[PROBLEM DETAILS] The answer must consist of every line from the entries that holds the word "FluidPDE".

[LISTED RECORDS]
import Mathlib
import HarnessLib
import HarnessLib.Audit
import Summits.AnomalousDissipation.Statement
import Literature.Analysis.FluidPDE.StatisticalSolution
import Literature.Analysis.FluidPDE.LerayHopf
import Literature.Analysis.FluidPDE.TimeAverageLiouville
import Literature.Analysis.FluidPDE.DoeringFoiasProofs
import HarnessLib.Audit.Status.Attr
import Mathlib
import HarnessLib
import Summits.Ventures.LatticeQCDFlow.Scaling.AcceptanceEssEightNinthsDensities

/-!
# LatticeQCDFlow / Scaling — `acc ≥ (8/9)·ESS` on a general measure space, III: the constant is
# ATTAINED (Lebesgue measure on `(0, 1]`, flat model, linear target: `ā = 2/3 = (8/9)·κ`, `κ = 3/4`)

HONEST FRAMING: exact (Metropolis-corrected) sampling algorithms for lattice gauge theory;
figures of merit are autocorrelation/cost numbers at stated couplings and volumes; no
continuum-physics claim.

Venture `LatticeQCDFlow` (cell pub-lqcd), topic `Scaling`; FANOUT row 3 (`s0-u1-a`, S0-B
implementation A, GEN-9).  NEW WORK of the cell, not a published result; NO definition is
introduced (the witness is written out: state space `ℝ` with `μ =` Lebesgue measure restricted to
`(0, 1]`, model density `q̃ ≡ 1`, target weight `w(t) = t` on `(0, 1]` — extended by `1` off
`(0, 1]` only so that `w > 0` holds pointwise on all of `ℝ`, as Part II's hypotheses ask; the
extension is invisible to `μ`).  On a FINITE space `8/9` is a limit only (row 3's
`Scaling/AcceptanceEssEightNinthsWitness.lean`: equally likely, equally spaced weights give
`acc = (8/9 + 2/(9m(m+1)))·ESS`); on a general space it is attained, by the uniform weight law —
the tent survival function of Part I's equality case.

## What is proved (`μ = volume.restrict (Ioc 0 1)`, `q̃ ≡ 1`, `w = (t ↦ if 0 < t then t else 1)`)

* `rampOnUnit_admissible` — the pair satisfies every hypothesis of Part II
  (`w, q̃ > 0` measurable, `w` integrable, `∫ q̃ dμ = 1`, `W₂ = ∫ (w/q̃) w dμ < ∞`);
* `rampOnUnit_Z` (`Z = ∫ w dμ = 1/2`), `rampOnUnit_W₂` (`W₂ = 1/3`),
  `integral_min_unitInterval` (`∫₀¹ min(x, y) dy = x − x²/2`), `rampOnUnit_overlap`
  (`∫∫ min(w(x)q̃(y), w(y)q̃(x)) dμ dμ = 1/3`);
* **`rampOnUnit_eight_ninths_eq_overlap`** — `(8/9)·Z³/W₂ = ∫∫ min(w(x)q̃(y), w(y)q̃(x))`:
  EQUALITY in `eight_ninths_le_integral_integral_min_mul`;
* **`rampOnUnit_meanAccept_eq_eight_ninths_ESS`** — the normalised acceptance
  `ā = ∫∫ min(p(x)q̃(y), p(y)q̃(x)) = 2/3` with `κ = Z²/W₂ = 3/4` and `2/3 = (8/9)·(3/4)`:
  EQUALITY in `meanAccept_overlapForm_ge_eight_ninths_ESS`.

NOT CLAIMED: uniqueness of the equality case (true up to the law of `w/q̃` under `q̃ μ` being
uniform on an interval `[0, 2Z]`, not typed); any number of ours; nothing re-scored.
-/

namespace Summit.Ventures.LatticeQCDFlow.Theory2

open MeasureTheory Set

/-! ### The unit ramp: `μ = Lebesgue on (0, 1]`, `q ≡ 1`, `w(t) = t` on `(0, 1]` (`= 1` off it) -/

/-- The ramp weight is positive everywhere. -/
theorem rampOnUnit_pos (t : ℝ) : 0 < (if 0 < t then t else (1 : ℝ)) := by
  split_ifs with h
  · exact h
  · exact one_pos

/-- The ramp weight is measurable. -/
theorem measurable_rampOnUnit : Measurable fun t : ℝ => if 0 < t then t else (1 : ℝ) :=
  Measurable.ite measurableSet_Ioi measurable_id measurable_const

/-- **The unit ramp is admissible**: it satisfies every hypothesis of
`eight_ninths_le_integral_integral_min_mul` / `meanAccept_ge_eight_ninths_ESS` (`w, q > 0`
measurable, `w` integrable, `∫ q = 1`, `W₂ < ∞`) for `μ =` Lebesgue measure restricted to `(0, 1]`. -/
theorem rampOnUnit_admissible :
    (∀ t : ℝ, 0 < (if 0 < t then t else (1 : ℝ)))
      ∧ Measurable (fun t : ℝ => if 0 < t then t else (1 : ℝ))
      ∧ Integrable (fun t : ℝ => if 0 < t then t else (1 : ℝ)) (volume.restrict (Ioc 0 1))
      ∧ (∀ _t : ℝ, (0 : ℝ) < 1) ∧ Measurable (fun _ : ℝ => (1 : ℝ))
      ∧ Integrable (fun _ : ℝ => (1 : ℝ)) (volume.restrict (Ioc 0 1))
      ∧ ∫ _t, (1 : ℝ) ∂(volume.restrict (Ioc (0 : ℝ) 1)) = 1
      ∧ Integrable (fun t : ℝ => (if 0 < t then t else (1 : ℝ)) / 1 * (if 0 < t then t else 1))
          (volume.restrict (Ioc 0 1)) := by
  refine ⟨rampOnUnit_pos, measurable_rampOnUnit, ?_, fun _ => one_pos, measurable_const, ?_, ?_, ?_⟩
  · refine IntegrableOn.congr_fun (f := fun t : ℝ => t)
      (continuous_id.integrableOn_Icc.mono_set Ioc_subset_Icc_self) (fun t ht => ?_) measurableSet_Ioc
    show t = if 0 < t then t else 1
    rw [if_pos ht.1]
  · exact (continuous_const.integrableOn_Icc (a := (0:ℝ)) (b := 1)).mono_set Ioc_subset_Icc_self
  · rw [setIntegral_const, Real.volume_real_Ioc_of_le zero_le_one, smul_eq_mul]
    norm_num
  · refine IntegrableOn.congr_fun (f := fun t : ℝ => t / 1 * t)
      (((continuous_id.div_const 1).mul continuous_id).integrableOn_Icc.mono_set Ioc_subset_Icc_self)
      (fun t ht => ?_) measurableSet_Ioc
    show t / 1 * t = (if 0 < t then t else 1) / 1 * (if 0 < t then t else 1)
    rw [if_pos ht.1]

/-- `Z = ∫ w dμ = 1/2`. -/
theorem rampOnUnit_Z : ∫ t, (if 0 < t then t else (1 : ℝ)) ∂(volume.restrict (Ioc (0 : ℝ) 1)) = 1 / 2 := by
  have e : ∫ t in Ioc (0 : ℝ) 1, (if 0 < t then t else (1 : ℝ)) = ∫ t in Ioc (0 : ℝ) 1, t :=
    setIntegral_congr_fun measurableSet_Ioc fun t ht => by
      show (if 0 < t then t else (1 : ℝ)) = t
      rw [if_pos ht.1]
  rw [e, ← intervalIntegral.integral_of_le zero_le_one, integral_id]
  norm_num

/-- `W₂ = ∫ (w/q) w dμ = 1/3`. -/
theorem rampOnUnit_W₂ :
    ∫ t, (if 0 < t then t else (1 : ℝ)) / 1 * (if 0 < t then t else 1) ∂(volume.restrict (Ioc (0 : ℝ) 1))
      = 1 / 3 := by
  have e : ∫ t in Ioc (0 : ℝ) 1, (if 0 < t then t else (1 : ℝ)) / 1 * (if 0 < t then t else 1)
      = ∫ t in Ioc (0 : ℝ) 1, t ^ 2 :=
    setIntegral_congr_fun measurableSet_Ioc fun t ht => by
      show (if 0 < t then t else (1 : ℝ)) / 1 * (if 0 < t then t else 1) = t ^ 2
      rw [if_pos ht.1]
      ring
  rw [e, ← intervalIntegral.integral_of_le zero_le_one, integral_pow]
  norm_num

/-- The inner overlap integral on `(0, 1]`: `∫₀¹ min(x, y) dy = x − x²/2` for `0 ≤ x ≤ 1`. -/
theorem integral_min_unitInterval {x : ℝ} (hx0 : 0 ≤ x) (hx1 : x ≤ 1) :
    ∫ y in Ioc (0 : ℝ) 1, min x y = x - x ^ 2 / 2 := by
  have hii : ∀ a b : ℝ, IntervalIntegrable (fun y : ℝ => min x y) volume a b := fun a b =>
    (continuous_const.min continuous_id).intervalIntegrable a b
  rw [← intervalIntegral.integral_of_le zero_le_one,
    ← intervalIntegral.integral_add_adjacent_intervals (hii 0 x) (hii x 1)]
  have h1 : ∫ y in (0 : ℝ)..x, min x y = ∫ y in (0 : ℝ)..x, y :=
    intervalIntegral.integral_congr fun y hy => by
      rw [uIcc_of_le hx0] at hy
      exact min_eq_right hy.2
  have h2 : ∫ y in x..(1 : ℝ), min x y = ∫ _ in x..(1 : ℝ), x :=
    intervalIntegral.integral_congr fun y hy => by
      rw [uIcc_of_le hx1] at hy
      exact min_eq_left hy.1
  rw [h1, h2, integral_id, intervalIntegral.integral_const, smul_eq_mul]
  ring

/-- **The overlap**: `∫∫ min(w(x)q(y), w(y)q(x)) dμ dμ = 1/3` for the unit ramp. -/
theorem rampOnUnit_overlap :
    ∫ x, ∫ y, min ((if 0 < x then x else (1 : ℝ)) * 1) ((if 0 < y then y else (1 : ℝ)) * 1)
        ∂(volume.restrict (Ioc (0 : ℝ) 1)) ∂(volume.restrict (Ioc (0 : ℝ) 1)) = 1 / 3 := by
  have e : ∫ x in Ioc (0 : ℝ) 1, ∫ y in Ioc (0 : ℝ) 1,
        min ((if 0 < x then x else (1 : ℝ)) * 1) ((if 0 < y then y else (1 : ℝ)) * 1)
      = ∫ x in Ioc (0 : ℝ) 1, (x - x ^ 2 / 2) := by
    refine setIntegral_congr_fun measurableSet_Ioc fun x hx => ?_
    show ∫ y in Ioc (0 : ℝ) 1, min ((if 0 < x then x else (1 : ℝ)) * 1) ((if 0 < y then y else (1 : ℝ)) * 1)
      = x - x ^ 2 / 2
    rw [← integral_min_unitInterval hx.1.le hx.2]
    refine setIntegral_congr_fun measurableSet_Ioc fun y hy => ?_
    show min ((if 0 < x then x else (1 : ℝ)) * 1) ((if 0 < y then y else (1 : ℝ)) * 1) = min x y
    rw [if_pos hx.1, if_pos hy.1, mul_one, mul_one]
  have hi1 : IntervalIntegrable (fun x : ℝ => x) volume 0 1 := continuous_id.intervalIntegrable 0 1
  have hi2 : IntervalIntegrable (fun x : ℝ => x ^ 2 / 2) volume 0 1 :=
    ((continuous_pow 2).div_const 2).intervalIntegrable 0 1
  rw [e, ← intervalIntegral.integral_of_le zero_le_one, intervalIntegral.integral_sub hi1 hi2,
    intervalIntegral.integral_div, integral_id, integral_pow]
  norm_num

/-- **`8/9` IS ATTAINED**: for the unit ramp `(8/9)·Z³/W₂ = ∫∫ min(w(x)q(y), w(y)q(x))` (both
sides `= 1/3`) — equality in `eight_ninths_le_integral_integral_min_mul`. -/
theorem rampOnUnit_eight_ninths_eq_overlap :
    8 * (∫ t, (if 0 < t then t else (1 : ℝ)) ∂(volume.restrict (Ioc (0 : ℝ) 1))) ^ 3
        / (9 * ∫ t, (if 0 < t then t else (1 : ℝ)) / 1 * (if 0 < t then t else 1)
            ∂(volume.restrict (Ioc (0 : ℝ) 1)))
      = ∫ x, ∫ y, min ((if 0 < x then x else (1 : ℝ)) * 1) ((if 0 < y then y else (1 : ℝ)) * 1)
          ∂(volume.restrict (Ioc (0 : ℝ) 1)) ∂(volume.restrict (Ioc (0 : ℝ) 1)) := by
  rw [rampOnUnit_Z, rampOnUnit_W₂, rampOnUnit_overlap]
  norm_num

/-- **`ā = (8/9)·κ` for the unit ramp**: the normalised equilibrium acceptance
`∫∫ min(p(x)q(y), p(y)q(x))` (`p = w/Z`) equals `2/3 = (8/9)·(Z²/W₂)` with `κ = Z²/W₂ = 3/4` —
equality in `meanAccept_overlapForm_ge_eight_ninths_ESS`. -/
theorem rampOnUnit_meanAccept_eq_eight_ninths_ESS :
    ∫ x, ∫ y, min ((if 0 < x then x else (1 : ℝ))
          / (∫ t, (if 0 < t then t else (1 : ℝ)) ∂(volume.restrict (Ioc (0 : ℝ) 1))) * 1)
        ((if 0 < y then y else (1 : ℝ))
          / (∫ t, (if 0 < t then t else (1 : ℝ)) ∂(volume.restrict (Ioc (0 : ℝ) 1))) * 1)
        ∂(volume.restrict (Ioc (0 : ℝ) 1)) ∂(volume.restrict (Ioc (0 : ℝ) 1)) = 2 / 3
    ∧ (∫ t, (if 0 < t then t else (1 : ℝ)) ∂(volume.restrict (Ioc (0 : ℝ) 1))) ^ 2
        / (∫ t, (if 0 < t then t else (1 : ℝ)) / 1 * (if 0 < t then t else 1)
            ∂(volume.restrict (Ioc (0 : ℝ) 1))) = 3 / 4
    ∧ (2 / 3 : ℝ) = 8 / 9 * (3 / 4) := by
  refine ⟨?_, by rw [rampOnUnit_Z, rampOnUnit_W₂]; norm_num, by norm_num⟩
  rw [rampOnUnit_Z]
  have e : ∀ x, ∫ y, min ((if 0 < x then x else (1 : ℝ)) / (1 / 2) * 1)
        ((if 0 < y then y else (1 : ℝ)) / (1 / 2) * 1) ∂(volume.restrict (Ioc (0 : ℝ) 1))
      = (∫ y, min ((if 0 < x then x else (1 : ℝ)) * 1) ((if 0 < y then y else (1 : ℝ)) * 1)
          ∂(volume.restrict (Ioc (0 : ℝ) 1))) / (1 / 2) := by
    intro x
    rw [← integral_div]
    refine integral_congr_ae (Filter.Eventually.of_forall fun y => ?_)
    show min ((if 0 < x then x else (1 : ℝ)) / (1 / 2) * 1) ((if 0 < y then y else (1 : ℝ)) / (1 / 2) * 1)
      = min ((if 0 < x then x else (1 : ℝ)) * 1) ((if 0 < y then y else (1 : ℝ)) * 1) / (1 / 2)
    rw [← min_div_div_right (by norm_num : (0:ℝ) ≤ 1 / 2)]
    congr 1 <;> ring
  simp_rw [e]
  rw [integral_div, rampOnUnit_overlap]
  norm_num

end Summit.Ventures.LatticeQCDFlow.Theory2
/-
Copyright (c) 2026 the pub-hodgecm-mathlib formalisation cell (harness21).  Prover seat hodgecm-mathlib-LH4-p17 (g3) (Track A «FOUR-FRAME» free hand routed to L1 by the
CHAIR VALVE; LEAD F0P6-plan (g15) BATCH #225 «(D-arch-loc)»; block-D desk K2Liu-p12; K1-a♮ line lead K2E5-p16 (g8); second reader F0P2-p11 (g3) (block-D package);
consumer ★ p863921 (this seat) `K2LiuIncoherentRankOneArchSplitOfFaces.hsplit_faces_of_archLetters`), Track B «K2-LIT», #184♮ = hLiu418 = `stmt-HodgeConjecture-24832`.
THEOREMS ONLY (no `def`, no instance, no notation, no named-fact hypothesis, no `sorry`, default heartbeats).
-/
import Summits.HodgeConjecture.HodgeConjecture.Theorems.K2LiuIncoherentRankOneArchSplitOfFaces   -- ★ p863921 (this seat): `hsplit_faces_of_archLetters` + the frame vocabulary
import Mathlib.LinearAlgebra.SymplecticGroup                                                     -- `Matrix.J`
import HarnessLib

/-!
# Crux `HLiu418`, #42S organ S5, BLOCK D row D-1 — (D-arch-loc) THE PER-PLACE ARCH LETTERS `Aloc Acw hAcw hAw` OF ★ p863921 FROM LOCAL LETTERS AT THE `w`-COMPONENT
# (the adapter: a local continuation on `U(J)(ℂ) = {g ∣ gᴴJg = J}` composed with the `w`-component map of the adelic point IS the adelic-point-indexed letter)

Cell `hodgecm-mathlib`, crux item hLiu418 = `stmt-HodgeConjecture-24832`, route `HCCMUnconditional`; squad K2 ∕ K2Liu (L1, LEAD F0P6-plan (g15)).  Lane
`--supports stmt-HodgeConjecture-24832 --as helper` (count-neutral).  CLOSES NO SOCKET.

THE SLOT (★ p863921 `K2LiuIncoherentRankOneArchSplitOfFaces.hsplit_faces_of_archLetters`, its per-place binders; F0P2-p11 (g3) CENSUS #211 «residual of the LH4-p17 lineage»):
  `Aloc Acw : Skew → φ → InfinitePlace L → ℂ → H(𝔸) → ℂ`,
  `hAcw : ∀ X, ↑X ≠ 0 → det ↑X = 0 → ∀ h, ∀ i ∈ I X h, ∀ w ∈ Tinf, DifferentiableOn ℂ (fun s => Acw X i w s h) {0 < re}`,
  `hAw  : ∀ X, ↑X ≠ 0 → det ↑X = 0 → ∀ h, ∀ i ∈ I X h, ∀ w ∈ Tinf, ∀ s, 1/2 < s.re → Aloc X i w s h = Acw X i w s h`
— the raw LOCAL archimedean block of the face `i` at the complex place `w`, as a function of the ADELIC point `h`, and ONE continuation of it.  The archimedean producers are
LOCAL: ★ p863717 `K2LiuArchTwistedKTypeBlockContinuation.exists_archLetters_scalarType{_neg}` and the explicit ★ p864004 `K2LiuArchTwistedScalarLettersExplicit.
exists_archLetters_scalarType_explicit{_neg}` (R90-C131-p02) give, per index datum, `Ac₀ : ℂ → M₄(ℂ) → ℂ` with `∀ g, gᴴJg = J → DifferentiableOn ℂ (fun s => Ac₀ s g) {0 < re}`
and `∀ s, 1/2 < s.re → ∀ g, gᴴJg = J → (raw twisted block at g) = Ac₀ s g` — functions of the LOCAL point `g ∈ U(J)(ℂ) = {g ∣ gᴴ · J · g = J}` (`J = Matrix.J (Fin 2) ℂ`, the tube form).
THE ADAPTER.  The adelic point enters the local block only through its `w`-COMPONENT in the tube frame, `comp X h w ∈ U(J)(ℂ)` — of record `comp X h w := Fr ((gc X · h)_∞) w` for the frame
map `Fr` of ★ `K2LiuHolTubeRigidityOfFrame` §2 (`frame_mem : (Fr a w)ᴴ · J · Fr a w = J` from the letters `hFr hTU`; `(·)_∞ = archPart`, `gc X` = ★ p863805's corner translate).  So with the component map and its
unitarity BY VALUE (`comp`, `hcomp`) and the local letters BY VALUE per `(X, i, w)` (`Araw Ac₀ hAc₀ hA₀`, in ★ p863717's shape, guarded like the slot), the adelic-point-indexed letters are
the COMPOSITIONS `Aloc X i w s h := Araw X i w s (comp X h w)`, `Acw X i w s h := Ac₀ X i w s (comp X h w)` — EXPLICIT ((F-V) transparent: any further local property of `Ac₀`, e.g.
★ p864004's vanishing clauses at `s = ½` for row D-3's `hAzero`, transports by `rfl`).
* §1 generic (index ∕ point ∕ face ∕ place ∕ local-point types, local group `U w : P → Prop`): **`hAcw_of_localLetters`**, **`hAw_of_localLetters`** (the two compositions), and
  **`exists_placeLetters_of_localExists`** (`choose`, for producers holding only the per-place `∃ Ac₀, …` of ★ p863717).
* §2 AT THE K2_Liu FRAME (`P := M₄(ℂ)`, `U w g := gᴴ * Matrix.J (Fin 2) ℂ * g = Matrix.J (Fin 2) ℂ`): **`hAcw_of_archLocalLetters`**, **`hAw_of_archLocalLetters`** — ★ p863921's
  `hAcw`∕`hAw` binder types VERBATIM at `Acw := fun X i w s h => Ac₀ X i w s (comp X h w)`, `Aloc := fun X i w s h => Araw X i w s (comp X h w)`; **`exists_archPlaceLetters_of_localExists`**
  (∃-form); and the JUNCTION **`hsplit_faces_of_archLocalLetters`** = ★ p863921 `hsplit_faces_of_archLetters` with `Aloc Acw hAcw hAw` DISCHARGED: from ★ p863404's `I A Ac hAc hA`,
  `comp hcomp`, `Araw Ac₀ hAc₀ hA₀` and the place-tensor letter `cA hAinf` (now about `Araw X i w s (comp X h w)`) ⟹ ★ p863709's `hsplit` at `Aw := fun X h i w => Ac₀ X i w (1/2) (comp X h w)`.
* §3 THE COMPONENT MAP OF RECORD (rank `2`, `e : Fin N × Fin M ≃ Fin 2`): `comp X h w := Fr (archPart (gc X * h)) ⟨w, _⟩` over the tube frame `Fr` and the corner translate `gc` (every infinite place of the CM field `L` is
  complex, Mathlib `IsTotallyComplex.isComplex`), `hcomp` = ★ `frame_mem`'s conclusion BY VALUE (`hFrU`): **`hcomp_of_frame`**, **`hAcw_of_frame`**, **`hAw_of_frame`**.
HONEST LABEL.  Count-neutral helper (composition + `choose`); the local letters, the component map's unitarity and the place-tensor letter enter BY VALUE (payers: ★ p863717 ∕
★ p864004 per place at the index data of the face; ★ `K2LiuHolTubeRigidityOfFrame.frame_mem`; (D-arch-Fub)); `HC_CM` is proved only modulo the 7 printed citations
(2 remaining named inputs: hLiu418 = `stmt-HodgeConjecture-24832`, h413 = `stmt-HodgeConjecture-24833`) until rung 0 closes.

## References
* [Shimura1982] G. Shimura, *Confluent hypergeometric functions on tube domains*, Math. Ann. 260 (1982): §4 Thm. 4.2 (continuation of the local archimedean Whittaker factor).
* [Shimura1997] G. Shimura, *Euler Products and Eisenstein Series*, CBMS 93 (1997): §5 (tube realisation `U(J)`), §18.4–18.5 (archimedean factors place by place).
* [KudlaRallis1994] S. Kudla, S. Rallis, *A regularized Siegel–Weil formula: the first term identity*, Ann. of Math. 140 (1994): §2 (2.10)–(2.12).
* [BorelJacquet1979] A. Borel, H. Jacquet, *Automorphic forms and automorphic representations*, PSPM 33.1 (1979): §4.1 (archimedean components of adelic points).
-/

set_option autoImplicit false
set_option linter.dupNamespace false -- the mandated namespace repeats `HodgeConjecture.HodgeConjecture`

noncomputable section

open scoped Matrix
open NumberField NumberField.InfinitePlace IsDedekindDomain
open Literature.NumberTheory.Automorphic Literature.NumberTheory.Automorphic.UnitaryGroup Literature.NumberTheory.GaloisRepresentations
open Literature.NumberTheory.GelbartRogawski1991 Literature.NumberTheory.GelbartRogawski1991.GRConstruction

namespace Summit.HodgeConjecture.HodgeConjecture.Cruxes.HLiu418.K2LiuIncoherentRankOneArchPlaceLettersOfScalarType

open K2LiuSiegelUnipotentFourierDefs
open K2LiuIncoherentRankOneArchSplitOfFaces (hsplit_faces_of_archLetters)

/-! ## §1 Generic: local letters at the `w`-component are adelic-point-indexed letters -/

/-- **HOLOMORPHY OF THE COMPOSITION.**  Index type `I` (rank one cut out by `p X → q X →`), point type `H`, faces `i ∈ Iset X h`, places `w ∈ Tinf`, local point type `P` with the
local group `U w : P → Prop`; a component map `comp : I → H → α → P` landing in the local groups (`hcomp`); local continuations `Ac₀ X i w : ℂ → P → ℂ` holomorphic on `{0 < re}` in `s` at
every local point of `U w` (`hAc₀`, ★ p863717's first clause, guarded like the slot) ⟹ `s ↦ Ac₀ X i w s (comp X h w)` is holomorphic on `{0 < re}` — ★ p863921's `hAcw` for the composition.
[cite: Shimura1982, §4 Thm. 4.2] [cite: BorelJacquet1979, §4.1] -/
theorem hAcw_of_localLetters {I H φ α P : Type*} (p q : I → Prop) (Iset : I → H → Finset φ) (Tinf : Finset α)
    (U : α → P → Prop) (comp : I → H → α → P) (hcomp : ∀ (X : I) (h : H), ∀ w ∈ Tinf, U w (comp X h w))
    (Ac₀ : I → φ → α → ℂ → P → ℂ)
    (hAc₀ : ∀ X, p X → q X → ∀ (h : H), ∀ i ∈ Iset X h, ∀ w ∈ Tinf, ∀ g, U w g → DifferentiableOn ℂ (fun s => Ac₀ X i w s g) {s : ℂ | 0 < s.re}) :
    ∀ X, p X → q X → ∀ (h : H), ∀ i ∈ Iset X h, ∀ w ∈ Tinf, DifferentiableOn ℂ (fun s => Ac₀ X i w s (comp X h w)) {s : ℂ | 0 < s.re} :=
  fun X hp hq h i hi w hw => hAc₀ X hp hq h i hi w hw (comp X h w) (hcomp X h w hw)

[RESPONSE FOR THIS EXERCISE]
import Literature.Analysis.FluidPDE.StatisticalSolution
import Literature.Analysis.FluidPDE.LerayHopf
import Literature.Analysis.FluidPDE.TimeAverageLiouville
import Literature.Analysis.FluidPDE.DoeringFoiasProofs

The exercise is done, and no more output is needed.